> WHAT YOU HAVE TO DO
Within the material below, locate the line with "# (HCOV) IS" and the line with "section Cube", then return those two lines and all lines between them, exactly as written.

++++

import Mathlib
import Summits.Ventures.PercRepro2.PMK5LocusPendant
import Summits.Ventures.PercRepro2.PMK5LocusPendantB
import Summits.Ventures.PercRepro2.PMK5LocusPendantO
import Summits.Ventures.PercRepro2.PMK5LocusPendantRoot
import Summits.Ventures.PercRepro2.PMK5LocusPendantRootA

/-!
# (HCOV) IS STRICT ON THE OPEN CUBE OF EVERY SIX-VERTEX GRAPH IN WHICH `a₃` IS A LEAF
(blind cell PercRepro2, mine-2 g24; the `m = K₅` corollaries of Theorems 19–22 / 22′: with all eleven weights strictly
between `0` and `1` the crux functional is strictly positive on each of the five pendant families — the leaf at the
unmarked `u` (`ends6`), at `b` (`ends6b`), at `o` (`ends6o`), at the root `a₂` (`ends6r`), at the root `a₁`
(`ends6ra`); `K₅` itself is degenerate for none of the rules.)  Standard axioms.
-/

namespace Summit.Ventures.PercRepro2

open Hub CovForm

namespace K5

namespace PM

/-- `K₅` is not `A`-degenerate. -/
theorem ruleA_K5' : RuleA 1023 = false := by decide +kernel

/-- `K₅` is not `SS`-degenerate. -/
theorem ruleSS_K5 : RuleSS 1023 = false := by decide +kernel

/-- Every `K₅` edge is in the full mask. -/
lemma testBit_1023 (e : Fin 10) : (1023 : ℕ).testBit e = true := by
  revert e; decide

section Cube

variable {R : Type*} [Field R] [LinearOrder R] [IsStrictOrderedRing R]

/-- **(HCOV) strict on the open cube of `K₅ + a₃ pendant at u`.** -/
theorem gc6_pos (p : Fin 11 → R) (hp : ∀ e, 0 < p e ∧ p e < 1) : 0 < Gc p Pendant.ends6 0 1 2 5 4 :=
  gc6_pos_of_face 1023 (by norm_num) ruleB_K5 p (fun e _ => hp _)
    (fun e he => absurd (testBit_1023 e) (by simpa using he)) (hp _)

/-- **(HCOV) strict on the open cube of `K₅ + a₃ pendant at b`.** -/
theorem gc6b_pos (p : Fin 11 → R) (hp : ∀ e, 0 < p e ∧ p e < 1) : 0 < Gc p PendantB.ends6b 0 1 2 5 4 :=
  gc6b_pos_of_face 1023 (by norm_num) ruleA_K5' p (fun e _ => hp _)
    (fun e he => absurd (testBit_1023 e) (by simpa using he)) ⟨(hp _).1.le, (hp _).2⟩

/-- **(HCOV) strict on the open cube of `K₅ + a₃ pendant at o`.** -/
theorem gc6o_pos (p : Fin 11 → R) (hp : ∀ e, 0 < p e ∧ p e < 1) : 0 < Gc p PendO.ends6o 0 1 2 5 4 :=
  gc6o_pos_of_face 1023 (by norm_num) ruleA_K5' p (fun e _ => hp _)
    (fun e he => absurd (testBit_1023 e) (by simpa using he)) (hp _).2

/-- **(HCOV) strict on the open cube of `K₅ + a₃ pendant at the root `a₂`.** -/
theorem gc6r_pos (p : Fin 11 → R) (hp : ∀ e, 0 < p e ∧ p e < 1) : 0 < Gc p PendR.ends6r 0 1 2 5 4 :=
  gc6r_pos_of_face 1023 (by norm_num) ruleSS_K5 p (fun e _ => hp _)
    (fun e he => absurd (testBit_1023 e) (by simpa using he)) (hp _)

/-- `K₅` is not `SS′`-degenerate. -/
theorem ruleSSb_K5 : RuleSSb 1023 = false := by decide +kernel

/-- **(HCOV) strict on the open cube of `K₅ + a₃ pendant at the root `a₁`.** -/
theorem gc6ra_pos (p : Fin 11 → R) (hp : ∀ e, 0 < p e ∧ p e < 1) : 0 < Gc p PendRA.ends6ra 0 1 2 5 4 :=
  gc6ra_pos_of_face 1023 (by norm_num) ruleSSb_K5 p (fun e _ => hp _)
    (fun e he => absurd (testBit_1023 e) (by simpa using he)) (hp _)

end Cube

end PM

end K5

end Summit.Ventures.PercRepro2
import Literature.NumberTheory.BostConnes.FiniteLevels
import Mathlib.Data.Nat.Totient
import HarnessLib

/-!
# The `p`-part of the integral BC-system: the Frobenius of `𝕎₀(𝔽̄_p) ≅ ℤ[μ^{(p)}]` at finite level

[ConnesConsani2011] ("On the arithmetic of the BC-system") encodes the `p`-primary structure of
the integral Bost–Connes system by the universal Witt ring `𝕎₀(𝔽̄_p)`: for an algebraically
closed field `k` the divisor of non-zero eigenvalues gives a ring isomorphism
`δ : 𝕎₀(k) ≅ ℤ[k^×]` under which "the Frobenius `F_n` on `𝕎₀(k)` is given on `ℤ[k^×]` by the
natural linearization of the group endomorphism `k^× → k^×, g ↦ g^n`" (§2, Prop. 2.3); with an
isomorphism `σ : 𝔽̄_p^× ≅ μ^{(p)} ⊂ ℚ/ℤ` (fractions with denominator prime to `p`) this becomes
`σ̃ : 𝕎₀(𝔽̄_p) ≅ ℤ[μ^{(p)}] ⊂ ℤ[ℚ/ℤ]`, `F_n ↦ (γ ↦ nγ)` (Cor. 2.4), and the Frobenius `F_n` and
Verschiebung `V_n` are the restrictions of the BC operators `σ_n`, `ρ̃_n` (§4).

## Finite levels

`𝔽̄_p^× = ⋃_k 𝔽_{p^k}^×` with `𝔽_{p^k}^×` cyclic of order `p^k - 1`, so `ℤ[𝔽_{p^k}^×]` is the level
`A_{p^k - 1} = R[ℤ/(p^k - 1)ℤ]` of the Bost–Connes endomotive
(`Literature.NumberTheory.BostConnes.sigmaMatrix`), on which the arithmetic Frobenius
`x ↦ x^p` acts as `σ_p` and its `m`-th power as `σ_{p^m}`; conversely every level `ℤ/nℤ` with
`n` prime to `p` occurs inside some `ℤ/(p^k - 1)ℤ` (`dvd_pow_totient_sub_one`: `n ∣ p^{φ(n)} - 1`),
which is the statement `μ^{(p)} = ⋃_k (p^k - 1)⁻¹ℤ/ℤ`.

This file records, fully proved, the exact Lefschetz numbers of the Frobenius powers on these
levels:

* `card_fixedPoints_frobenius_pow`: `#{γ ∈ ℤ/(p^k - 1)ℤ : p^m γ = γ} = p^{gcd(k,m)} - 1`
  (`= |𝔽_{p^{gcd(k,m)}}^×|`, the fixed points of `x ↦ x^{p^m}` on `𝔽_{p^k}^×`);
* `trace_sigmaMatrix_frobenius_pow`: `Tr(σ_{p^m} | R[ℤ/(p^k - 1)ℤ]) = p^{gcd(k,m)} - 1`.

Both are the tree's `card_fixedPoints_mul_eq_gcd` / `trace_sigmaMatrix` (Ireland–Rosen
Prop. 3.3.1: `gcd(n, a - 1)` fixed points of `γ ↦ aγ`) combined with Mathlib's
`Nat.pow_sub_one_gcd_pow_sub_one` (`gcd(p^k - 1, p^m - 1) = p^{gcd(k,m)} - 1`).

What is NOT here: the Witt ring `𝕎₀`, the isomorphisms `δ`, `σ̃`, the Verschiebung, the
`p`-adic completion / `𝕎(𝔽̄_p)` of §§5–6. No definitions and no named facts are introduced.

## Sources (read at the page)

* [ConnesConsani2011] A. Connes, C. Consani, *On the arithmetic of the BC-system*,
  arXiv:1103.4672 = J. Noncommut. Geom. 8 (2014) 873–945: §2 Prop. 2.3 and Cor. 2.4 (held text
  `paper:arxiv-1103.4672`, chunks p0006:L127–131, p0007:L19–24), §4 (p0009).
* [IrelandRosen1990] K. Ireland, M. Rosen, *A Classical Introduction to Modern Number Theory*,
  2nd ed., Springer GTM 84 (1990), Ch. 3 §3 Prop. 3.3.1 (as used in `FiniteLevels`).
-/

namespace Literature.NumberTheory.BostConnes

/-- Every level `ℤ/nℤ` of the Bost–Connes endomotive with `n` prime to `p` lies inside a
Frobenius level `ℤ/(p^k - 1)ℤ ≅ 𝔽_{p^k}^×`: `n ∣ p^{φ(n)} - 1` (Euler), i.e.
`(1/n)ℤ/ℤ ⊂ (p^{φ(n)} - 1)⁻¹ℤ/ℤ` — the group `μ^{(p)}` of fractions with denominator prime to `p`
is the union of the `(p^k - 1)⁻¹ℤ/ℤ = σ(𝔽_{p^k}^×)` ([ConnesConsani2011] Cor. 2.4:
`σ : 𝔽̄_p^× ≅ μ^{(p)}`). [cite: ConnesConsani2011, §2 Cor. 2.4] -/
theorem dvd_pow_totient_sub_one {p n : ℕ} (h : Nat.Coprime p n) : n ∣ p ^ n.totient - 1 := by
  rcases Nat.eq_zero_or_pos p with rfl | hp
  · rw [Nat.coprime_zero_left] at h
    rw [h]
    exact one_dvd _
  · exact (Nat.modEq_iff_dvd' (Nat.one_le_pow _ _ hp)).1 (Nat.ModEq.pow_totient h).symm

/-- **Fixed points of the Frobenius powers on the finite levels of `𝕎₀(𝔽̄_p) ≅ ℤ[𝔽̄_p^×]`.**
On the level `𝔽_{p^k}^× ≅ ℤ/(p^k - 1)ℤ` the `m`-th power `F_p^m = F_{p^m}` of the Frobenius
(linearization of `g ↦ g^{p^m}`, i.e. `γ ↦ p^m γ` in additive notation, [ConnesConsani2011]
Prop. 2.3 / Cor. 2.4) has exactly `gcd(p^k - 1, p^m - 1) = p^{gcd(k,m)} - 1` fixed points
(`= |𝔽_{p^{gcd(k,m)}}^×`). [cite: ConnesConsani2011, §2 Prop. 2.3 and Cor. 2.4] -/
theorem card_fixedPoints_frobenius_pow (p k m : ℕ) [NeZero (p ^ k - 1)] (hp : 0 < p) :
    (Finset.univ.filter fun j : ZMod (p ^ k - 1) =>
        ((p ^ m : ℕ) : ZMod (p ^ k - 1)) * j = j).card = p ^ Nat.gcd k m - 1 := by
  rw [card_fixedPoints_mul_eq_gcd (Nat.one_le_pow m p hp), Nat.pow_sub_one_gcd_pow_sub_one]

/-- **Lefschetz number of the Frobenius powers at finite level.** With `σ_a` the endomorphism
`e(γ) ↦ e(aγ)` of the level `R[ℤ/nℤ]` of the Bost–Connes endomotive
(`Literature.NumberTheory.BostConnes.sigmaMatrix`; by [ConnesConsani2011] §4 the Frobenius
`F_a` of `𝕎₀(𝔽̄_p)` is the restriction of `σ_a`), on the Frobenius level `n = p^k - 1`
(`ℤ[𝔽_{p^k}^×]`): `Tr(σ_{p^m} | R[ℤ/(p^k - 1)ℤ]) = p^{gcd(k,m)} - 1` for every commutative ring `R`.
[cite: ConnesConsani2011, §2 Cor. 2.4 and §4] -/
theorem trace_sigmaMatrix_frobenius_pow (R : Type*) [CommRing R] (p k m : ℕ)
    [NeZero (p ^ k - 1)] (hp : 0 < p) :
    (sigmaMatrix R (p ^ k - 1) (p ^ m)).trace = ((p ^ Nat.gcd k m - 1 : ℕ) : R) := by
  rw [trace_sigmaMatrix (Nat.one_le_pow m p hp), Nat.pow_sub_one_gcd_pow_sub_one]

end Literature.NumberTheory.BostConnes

++++

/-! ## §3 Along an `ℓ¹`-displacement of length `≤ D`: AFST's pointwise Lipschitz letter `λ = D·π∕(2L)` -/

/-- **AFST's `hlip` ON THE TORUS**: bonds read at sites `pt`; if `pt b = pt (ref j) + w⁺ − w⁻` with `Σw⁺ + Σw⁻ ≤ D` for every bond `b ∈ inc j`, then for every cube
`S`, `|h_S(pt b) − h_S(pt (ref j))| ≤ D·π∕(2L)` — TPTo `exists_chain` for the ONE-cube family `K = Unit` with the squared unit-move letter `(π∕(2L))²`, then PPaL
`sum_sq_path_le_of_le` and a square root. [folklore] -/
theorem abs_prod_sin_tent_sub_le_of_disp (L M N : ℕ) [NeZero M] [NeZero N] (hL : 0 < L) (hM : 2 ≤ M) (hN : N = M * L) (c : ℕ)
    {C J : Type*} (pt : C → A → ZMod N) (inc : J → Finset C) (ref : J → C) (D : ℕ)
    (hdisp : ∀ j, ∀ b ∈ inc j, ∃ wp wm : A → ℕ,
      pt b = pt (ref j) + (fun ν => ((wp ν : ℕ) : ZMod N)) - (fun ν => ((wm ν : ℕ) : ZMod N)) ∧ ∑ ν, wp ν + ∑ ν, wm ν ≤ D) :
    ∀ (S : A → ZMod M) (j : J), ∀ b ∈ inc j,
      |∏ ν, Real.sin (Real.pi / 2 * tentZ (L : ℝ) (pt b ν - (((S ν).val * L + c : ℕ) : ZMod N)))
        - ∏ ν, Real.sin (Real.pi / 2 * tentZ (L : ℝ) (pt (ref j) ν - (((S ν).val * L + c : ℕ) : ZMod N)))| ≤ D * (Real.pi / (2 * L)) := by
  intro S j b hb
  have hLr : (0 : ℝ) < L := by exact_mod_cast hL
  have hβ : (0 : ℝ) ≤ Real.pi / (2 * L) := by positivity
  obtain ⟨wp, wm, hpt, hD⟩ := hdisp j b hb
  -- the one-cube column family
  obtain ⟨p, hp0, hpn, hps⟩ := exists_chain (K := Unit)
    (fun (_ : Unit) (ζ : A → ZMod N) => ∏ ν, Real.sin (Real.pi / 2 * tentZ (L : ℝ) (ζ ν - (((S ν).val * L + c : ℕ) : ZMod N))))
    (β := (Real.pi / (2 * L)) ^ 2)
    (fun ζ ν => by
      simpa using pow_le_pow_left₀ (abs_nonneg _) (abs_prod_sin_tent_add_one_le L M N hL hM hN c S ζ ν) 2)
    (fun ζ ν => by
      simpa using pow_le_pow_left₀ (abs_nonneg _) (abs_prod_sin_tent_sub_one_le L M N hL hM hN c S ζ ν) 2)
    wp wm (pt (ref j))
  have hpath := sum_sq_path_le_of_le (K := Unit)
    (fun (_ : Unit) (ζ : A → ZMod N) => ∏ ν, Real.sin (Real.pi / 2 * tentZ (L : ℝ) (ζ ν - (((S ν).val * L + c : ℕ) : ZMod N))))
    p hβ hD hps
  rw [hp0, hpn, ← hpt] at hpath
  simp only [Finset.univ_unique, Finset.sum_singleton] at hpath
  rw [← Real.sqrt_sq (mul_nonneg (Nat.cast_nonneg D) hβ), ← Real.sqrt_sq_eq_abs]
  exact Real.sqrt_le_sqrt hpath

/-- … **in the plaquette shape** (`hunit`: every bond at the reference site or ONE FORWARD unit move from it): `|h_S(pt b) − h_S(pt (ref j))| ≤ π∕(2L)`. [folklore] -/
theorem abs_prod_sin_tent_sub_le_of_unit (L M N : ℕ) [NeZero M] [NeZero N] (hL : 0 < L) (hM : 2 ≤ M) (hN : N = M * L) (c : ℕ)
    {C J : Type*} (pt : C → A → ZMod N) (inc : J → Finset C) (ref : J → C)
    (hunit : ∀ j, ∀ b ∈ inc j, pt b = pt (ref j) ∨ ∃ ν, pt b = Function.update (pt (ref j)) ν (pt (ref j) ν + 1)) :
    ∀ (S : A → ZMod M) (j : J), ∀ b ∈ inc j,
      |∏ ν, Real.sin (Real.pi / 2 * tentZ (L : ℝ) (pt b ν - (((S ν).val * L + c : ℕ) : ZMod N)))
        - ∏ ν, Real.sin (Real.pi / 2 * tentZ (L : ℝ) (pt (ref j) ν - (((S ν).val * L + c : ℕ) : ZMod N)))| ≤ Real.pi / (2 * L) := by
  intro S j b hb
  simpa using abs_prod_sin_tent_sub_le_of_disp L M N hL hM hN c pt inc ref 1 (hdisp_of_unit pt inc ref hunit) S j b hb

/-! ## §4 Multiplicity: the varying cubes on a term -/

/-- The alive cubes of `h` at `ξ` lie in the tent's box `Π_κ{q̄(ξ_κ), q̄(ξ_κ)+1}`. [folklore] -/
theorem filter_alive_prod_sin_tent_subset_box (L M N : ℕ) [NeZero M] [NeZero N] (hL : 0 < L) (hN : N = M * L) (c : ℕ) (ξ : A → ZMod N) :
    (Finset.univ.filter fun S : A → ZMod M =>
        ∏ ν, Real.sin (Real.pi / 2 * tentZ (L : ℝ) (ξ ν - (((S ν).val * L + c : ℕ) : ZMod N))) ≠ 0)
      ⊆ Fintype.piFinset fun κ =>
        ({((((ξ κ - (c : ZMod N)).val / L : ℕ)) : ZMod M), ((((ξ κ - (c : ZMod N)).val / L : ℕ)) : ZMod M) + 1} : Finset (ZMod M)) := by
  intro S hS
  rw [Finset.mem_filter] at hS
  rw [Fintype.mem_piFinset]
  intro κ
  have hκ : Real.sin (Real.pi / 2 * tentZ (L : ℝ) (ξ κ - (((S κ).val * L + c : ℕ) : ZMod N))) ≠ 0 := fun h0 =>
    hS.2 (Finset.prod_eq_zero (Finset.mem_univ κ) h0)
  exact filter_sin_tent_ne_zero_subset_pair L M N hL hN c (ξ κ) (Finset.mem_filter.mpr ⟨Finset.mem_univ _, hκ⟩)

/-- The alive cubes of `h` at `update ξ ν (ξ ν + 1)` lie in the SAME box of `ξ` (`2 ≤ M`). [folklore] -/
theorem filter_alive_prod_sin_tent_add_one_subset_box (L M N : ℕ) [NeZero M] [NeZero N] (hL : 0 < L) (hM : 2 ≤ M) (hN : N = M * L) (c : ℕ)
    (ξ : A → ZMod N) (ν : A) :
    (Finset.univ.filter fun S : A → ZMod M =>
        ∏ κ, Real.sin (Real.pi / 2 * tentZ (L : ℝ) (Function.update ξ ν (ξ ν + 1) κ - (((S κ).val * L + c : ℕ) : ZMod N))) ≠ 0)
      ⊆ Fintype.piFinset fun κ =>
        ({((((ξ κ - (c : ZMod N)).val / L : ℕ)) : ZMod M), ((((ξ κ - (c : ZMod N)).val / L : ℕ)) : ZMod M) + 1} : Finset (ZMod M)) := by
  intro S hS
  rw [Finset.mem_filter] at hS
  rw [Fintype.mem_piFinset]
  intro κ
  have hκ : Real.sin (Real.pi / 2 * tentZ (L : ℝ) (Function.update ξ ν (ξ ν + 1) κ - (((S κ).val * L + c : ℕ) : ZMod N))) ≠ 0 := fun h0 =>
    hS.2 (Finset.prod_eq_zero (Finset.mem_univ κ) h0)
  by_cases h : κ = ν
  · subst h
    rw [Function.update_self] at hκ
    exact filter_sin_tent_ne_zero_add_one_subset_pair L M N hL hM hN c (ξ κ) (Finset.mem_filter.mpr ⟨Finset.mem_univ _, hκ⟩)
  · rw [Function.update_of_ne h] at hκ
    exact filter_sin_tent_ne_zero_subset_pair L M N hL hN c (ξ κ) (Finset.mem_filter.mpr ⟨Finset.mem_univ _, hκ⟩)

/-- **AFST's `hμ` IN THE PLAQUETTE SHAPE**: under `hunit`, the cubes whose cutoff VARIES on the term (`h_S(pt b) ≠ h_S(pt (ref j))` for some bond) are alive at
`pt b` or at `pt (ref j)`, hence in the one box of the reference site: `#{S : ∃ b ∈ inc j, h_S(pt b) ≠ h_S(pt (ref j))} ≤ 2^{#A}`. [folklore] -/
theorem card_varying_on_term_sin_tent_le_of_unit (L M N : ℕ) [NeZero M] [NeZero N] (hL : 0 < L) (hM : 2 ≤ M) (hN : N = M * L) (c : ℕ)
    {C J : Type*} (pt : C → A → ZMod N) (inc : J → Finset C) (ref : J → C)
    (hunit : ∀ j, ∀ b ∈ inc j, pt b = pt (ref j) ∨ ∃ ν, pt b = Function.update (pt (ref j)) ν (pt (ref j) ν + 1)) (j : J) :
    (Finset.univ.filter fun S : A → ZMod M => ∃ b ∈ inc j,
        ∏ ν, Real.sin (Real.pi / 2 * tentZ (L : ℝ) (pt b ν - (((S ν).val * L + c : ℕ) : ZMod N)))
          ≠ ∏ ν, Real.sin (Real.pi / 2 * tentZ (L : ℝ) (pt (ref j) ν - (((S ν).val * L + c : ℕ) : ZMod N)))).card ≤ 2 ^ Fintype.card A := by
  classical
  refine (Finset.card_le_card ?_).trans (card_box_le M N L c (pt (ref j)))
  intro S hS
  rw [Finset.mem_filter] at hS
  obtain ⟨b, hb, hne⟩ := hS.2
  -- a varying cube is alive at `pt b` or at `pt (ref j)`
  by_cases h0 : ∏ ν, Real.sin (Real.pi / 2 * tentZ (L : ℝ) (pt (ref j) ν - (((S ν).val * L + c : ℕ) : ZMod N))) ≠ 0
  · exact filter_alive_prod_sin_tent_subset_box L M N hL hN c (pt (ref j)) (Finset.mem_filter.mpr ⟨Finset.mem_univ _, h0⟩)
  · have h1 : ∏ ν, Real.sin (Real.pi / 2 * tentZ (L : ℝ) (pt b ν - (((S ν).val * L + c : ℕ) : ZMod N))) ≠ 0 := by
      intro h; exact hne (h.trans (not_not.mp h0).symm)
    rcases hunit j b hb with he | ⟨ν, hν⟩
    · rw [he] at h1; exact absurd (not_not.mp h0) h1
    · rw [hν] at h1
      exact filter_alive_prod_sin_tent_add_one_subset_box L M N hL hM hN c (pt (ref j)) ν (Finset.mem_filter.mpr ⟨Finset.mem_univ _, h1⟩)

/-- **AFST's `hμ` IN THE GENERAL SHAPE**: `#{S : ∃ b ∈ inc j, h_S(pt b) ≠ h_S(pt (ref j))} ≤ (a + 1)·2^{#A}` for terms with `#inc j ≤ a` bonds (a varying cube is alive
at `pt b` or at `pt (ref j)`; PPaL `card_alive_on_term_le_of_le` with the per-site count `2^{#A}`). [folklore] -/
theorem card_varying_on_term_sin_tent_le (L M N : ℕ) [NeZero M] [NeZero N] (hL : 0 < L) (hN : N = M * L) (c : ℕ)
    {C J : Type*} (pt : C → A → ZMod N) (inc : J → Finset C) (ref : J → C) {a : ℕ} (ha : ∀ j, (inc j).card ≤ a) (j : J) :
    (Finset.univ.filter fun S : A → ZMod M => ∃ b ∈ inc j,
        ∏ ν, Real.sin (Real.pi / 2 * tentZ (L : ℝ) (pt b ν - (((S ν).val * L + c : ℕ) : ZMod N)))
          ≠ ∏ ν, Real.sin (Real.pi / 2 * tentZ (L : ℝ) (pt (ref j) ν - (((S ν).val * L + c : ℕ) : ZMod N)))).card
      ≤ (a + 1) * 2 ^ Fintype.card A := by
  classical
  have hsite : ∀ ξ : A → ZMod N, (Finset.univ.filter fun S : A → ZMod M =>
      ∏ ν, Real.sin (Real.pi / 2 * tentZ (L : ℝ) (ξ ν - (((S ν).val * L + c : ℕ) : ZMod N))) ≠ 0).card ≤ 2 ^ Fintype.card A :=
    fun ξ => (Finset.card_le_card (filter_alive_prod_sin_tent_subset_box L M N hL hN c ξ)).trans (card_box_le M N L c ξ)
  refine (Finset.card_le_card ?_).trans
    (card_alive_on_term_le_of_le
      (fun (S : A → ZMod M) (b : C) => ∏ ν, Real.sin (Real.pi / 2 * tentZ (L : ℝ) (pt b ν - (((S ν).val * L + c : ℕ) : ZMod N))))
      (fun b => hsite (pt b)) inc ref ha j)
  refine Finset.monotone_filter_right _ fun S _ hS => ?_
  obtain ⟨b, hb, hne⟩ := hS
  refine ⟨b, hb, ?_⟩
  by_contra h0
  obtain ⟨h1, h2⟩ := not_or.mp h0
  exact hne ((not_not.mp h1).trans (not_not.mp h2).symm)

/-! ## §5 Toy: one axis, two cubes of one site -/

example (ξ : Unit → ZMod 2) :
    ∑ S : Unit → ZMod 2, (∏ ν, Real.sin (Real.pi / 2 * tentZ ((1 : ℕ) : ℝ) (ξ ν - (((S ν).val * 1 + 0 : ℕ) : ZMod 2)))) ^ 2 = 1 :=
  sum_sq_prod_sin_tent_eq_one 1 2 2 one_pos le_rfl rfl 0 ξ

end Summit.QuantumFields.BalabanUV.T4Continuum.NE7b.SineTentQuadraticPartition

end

++++

> RESULT FOR THIS EXERCISE
# (HCOV) IS STRICT ON THE OPEN CUBE OF EVERY SIX-VERTEX GRAPH IN WHICH `a₃` IS A LEAF
(blind cell PercRepro2, mine-2 g24; the `m = K₅` corollaries of Theorems 19–22 / 22′: with all eleven weights strictly
between `0` and `1` the crux functional is strictly positive on each of the five pendant families — the leaf at the
unmarked `u` (`ends6`), at `b` (`ends6b`), at `o` (`ends6o`), at the root `a₂` (`ends6r`), at the root `a₁`
(`ends6ra`); `K₅` itself is degenerate for none of the rules.)  Standard axioms.
-/

namespace Summit.Ventures.PercRepro2

open Hub CovForm

namespace K5

namespace PM

/-- `K₅` is not `A`-degenerate. -/
theorem ruleA_K5' : RuleA 1023 = false := by decide +kernel

/-- `K₅` is not `SS`-degenerate. -/
theorem ruleSS_K5 : RuleSS 1023 = false := by decide +kernel

/-- Every `K₅` edge is in the full mask. -/
lemma testBit_1023 (e : Fin 10) : (1023 : ℕ).testBit e = true := by
  revert e; decide

section Cube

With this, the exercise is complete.